The battalion to which he was attached was relieved on the second day, but he went back and brought in twelve more wounded men.

On the night of the third day he took charge of a party of volunteers and once more returned to the trenches to rescue the remaining wounded.

This splendid work was quite voluntary on his part and outside the scope of his ordinary duties."

Sint-Elooi (St Eloi) is located approximately about 5 km south of Ypres, Belgium. The defence of St Eloi is commemorated by the Hill 62 Memorial.

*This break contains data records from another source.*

/-
Copyright (c) 2026 the pub-hodgecm-mathlib formalisation cell (harness21).  Prover seat hodgecm-mathlib-B-p14 (g37), 2026-09-01.  Road «S3-tree» (architect A-p16 (g30) A-128 «swap»),
brick T3′ «depth-zero κ-transfer», population (P-2) TYPE (2), row (R2²) «THE FREE ROW», organ [T2-b] «THE GOOD CLASS HAS `κ = (−1)^n`» — its CARRIER-FREE KERNEL: the parity of a
symmetric eigenframe at a ramified quadratic extension (R2² holder A-p19 (g26), plan 19:17:00Z ¶ [T2-b]).
-/
import Mathlib.Topology.Algebra.Valued.ValuationTopology
import Mathlib.LinearAlgebra.Matrix.Determinant.Basic
import Mathlib.RingTheory.MatrixAlgebra
import Mathlib.Algebra.Order.GroupWithZero.Canonical
import HarnessLib

/-!
# The parity of a symmetric eigenframe: `ι′(det P) = −det P`, anti-invariant elements have odd valuation, and the Gram determinant — the carrier-free kernel of
# «the good type-(2) class has `κ = (−1)^n`» (Rogawski 1990 Lemma 4.9.3; Jacobowitz 1962 §5, §7)

Topic `NumberTheory/Automorphic`; namespace `Literature.NumberTheory.Automorphic.SymmetricEigenframe`.  THEOREMS ONLY (no definition, no instance, no notation, no named fact, no
`sorry`); Mathlib-only, generic `[Field K] [Valued K ℤᵐ⁰]` ∕ `[CommRing R]`.  Cell `pub/hodgecm-mathlib` (D-0151), crux H413 = `stmt-HodgeConjecture-24833`; road «S3-tree», brick T3′
«depth-zero κ-transfer», P-2 row (R2²) «THE FREE ROW, TYPE (2)» (holder A-p19 (g26); architect A-p16 (g30) A-127∕A-128), organ **[T2-b] «THE GOOD CLASS HAS `κ = (−1)^n`»**, its
carrier-free kernel (the CM layer over A-p19's [T2-c] carrier `K₁ = L_w(√disc χ_g)`, `σ̃`, `ι′` follows in the sequel).  HONEST LABEL: HC_CM is proved only modulo the 2 remaining named
inputs (hLiu418 24832, h413 24833) until rung 0 closes; elementary valuation ∕ determinant algebra, asserts nothing printed.

THE MATHEMATICS (A-p19 (g26) 19:17:00Z ¶ [T2-b]).  At a non-split place the type-(2) class `δ` has eigen-algebra `L_w × K₁` with `K₁ ∕ L_w` RAMIFIED quadratic (`v_w(disc χ_g) = 2N+1`
odd), Galois involution `ι′`.  Over `K₁` the eigenframe is SYMMETRIC: `P = [x₀ | x₁ | ι′x₁]` with `x₀` rational, so `ι′(det P) = −det P` (§2: a column swap), hence `det P` is
ANTI-invariant and has ODD valuation (§1: `z·θ` is `ι′`-fixed for an anti-invariant `θ` of odd valuation, and `ι′`-fixed elements have even valuation at a ramified place); the
Gram matrix `ᵗ(σ̃P)·H·P = diag(d₀, d₁, d₂)` gives `|d₀ d₁ d₂| = |det P|²·|det H|` (§3), so with `|d₂| = |d₁|` (`d₂ = ι′d₁`) and `H` unimodular: `log|d₀| + 2·log|d₁| = 2·log|det P|`,
i.e. `½·log|d₀| + log|d₁|` is ODD (§4).  With the criterion exponents `|s₀| = |χ_g(u)|` (`v_w = n`) and `v_{K₁}(s₁) = n + 2N + 1`, the two goodness parities «`v_w(d₀ s₀)` even» and
«`v_{K₁}(d₁ s₁)` even» COINCIDE and equal «`v_w(d₀) ≡ n (mod 2)`» = «`κ = (−1)^n`» (§4 `even_and_even_iff_of_odd_add`, pure arithmetic; κ is read on `d₀` by ★
`finKappaAt_eq_ite_of_eigenvector`).

* §1 **`odd_log_of_map_eq_neg`** — `ι z = −z`, `z ≠ 0` ⇒ `log|z|` odd (given: `ι`-fixed non-zero elements have even `log|·|`, one anti-invariant `θ` with odd `log|θ|`).
* §2 **`map_det_eq_neg_det_of_cols`** — `ι` fixes column `0` and swaps columns `1, 2` entrywise ⇒ `ι(det M) = −det M` (any commutative ring, `Fin 3`); `det_ne_zero`-free.
* §3 **`v_prod_eq_of_gram_eq_diagonal`** — `ᵗ(M.map σ)·H·M = diagonal d`, `σ` isometric ⇒ `|∏ dᵢ| = |det M|²·|det H|` (any index type).
* §4 **`log_add_two_mul_log_eq_of_symmetric_frame`** (`log|d₀| + 2·log|d₁| = 2·log|det P| + log|det H|` for `Fin 3` with `|d₂| = |d₁|`), **`odd_half_log_add_log_of_symmetric_frame`**
  (the parity conclusion under `|det H| = 1`), and the arithmetic close **`even_and_even_iff_of_odd_add`**.

## References
* [Rogawski1990] J. D. Rogawski, *Automorphic Representations of Unitary Groups in Three Variables* (1990), §4.9 Lemma 4.9.3 p. 56 (the lattice count by eigen-coordinates).
* [Jacobowitz1962] R. Jacobowitz, *Hermitian forms over local fields*, Amer. J. Math. 84 (1962), §5 (ramified case), §7 Thm. 7.1.
* [SerreLocalFields1979] J.-P. Serre, *Local Fields*, GTM 67 (1979), Ch. I §6 (totally ramified quadratic extensions: the fixed field has even valuations).
* [LanglandsShelstad1987] R. P. Langlands, D. Shelstad, *On the definition of transfer factors*, Math. Ann. 278 (1987), §1.3–1.4 (the sign `κ`).
-/

set_option autoImplicit false

open Matrix
open scoped WithZero

namespace Literature.NumberTheory.Automorphic.SymmetricEigenframe

/-! ## §1 Anti-invariant elements of a ramified quadratic extension have odd valuation -/

section Valued

variable {K : Type*} [Field K] [Valued K ℤᵐ⁰]

/-- **Anti-invariant elements have ODD valuation** at a ramified quadratic place: if the `ι`-fixed non-zero elements have even `log`-valuation and some anti-invariant `θ`
(`ιθ = −θ`) has odd `log`-valuation, then every non-zero `z` with `ιz = −z` has odd `log`-valuation (`zθ` is `ι`-fixed). [cite: SerreLocalFields1979, Ch. I §6] [cite: Jacobowitz1962, §5] -/
theorem odd_log_of_map_eq_neg (ι : K →+* K) (heven : ∀ x : K, x ≠ 0 → ι x = x → Even (WithZero.log (Valued.v x)))
    {θ : K} (hθ0 : θ ≠ 0) (hθ : ι θ = -θ) (hθodd : Odd (WithZero.log (Valued.v θ)))
    {z : K} (hz0 : z ≠ 0) (hz : ι z = -z) : Odd (WithZero.log (Valued.v z)) := by
  have hfix : ι (z * θ) = z * θ := by rw [map_mul, hz, hθ, neg_mul_neg]
  have hev := heven (z * θ) (mul_ne_zero hz0 hθ0) hfix
  rw [map_mul, WithZero.log_mul ((Valuation.ne_zero_iff _).2 hz0) ((Valuation.ne_zero_iff _).2 hθ0)] at hev
  obtain ⟨k, hk⟩ := hev
  obtain ⟨m, hm⟩ := hθodd
  exact ⟨k - m - 1, by omega⟩

/-! ## §3 The Gram determinant: `|∏ dᵢ| = |det M|² · |det H|` -/

/-- **The Gram determinant**: if `ᵗ(M.map σ)·H·M = diagonal d` with `σ` valuation-preserving then `|∏ᵢ dᵢ| = |det M|²·|det H|`. [cite: Jacobowitz1962, §7 Thm. 7.1]
[cite: Rogawski1990, §4.9 Lemma 4.9.3 p. 56] -/
theorem v_prod_eq_of_gram_eq_diagonal (σ : K →+* K) (hσv : ∀ x, Valued.v (σ x) = Valued.v x) {n : Type*} [Fintype n] [DecidableEq n]
    (H M : Matrix n n K) (d : n → K) (hG : (M.map σ)ᵀ * H * M = Matrix.diagonal d) :
    Valued.v (∏ i, d i) = Valued.v M.det ^ 2 * Valued.v H.det := by
  have hdet := congrArg Matrix.det hG
  rw [Matrix.det_mul, Matrix.det_mul, Matrix.det_transpose, ← RingHom.mapMatrix_apply, ← RingHom.map_det, Matrix.det_diagonal] at hdet
  rw [← hdet, map_mul, map_mul, hσv, sq, mul_right_comm]

/-- **The symmetric-frame identity** (`Fin 3`, `|d₂| = |d₁|`, all data non-zero): `log|d₀| + 2·log|d₁| = 2·log|det M| + log|det H|`. [cite: Rogawski1990, §4.9 Lemma 4.9.3 p. 56] -/
theorem log_add_two_mul_log_eq_of_symmetric_frame (σ : K →+* K) (hσv : ∀ x, Valued.v (σ x) = Valued.v x)
    (H M : Matrix (Fin 3) (Fin 3) K) (d : Fin 3 → K) (hG : (M.map σ)ᵀ * H * M = Matrix.diagonal d)
    (hd0 : d 0 ≠ 0) (hd1 : d 1 ≠ 0) (hd12 : Valued.v (d 2) = Valued.v (d 1)) (hM : M.det ≠ 0) (hH : H.det ≠ 0) :
    WithZero.log (Valued.v (d 0)) + 2 * WithZero.log (Valued.v (d 1)) = 2 * WithZero.log (Valued.v M.det) + WithZero.log (Valued.v H.det) := by
  have h := v_prod_eq_of_gram_eq_diagonal σ hσv H M d hG
  rw [Fin.prod_univ_three, map_mul, map_mul, hd12] at h
  have hv0 : Valued.v (d 0) ≠ 0 := (Valuation.ne_zero_iff _).2 hd0
  have hv1 : Valued.v (d 1) ≠ 0 := (Valuation.ne_zero_iff _).2 hd1
  have hvM : Valued.v M.det ≠ 0 := (Valuation.ne_zero_iff _).2 hM
  have hvH : Valued.v H.det ≠ 0 := (Valuation.ne_zero_iff _).2 hH
  have hlog := congrArg WithZero.log h
  rw [WithZero.log_mul (mul_ne_zero hv0 hv1) hv1, WithZero.log_mul hv0 hv1, WithZero.log_mul (pow_ne_zero 2 hvM) hvH, WithZero.log_pow] at hlog
  -- `hlog : log d₀ + log d₁ + log d₁ = 2 • log det M + log det H`
  simp only [nsmul_eq_mul, Nat.cast_ofNat] at hlog
  linarith

/-- **THE PARITY OF A SYMMETRIC EIGENFRAME**: in the situation of `log_add_two_mul_log_eq_of_symmetric_frame` with `H` unimodular (`|det H| = 1`) and `det M` of ODD `log`-valuation
(`odd_log_of_map_eq_neg` ∘ `map_det_eq_neg_det_of_cols`): `log|d₀|` is even and `½·log|d₀| + log|d₁|` is ODD. [cite: Rogawski1990, §4.9 Lemma 4.9.3 p. 56] [cite: Jacobowitz1962, §5] -/
theorem odd_half_log_add_log_of_symmetric_frame (σ : K →+* K) (hσv : ∀ x, Valued.v (σ x) = Valued.v x)
    (H M : Matrix (Fin 3) (Fin 3) K) (d : Fin 3 → K) (hG : (M.map σ)ᵀ * H * M = Matrix.diagonal d)
    (hd0 : d 0 ≠ 0) (hd1 : d 1 ≠ 0) (hd12 : Valued.v (d 2) = Valued.v (d 1)) (hH : Valued.v H.det = 1) (hM : Odd (WithZero.log (Valued.v M.det))) :
    Even (WithZero.log (Valued.v (d 0))) ∧ Odd (WithZero.log (Valued.v (d 0)) / 2 + WithZero.log (Valued.v (d 1))) := by
  have hM0 : M.det ≠ 0 := by
    intro h0
    rw [h0, map_zero, WithZero.log_zero] at hM
    exact (Int.not_odd_iff_even.2 (by decide : Even (0 : ℤ))) hM
  have hH0 : H.det ≠ 0 := fun h0 => by rw [h0, map_zero] at hH; exact zero_ne_one hH
  have h := log_add_two_mul_log_eq_of_symmetric_frame σ hσv H M d hG hd0 hd1 hd12 hM0 hH0
  rw [hH, WithZero.log_one, add_zero] at h
  obtain ⟨m, hm⟩ := hM
  refine ⟨⟨m + m + 1 - WithZero.log (Valued.v (d 1)), by omega⟩, ⟨m, by omega⟩⟩

end Valued

/-! ## §2 The determinant of a symmetric frame is anti-invariant -/

section Det

variable {R : Type*} [CommRing R]

/-- **`ι(det M) = −det M` for a symmetric frame** `M = [c₀ | c₁ | ι c₁]`: a ring endomorphism `ι` fixing column `0` entrywise and exchanging columns `1` and `2` entrywise maps
`det M` to `−det M` (`M.map ι` is `M` with two columns swapped). [cite: Rogawski1990, §4.9 Lemma 4.9.3 p. 56] -/
theorem map_det_eq_neg_det_of_cols (ι : R →+* R) (M : Matrix (Fin 3) (Fin 3) R)
    (h0 : ∀ i, ι (M i 0) = M i 0) (h1 : ∀ i, ι (M i 1) = M i 2) (h2 : ∀ i, ι (M i 2) = M i 1) :
    ι M.det = -M.det := by
  have hmap : ι.mapMatrix M = M.submatrix id (Equiv.swap (1 : Fin 3) 2) := by
    ext i j
    rw [RingHom.mapMatrix_apply, Matrix.map_apply, Matrix.submatrix_apply]
    fin_cases j
    · show ι (M i 0) = M i ((Equiv.swap (1 : Fin 3) 2) 0)
      rw [Equiv.swap_apply_of_ne_of_ne (by decide) (by decide)]; exact h0 i
    · show ι (M i 1) = M i ((Equiv.swap (1 : Fin 3) 2) 1)
      rw [Equiv.swap_apply_left]; exact h1 i
    · show ι (M i 2) = M i ((Equiv.swap (1 : Fin 3) 2) 2)
      rw [Equiv.swap_apply_right]; exact h2 i
  rw [RingHom.map_det, hmap, Matrix.det_permute', Equiv.Perm.sign_swap (by decide : (1 : Fin 3) ≠ 2)]
  simp

end Det

/-! ## §4 The arithmetic close: the two goodness parities coincide -/

/-- **The two goodness parities coincide**: for integers `a₀, a₁` (the `log`-valuations of `d₀` over `L_w` and of `d₁` over `K₁`) with `a₀ + a₁` ODD, and criterion exponents `e₀ = n`,
`e₁ = n + 2N + 1`: `(a₀ + e₀` even ∧ `a₁ + e₁` even`) ↔ `a₀ + n` even — «the good class is the one with `κ = (−1)^n`». [cite: Rogawski1990, §4.9 Lemma 4.9.3 p. 56]
[cite: LanglandsShelstad1987, §1.3–1.4] -/
theorem even_and_even_iff_of_odd_add {a₀ a₁ n N : ℤ} (hodd : Odd (a₀ + a₁)) :
    (Even (a₀ + n) ∧ Even (a₁ + (n + 2 * N + 1))) ↔ Even (a₀ + n) := by
  obtain ⟨m, hm⟩ := hodd
  constructor
  · exact fun h => h.1
  · rintro ⟨k, hk⟩
    exact ⟨⟨k, hk⟩, ⟨m + N - k + n + 1, by omega⟩⟩

end Literature.NumberTheory.Automorphic.SymmetricEigenframe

His Victoria Cross is displayed at the Fusilier Museum in the Tower of London. Replica medals are on display at the Museum of Army Chaplaincy.

===After the war===
Meelish was awarded the Military Cross in 1919.

After the war Mellish was vicar of St Mark's, Lewisham and later of Wangford-cum-Henham and Reydon in Suffolk. He was vicar of St Mary's Church, Great Dunmow in Essex from 1928 to 1948 and then was licensed as the perpetual curate of the Church of St Dunstan, Baltonsborough in Somerset.

He served in the Second World War as an air-raid precautions warden. In 1946 he was appointed a deputy lieutenant of the county of Essex.

==Memorial==
Mellish's birthplace, Trenabie House, in Oakleigh Park North, no longer exists but in March 2016 a plaque was installed nearby in a ceremony attended by Mellish's daughter Claire.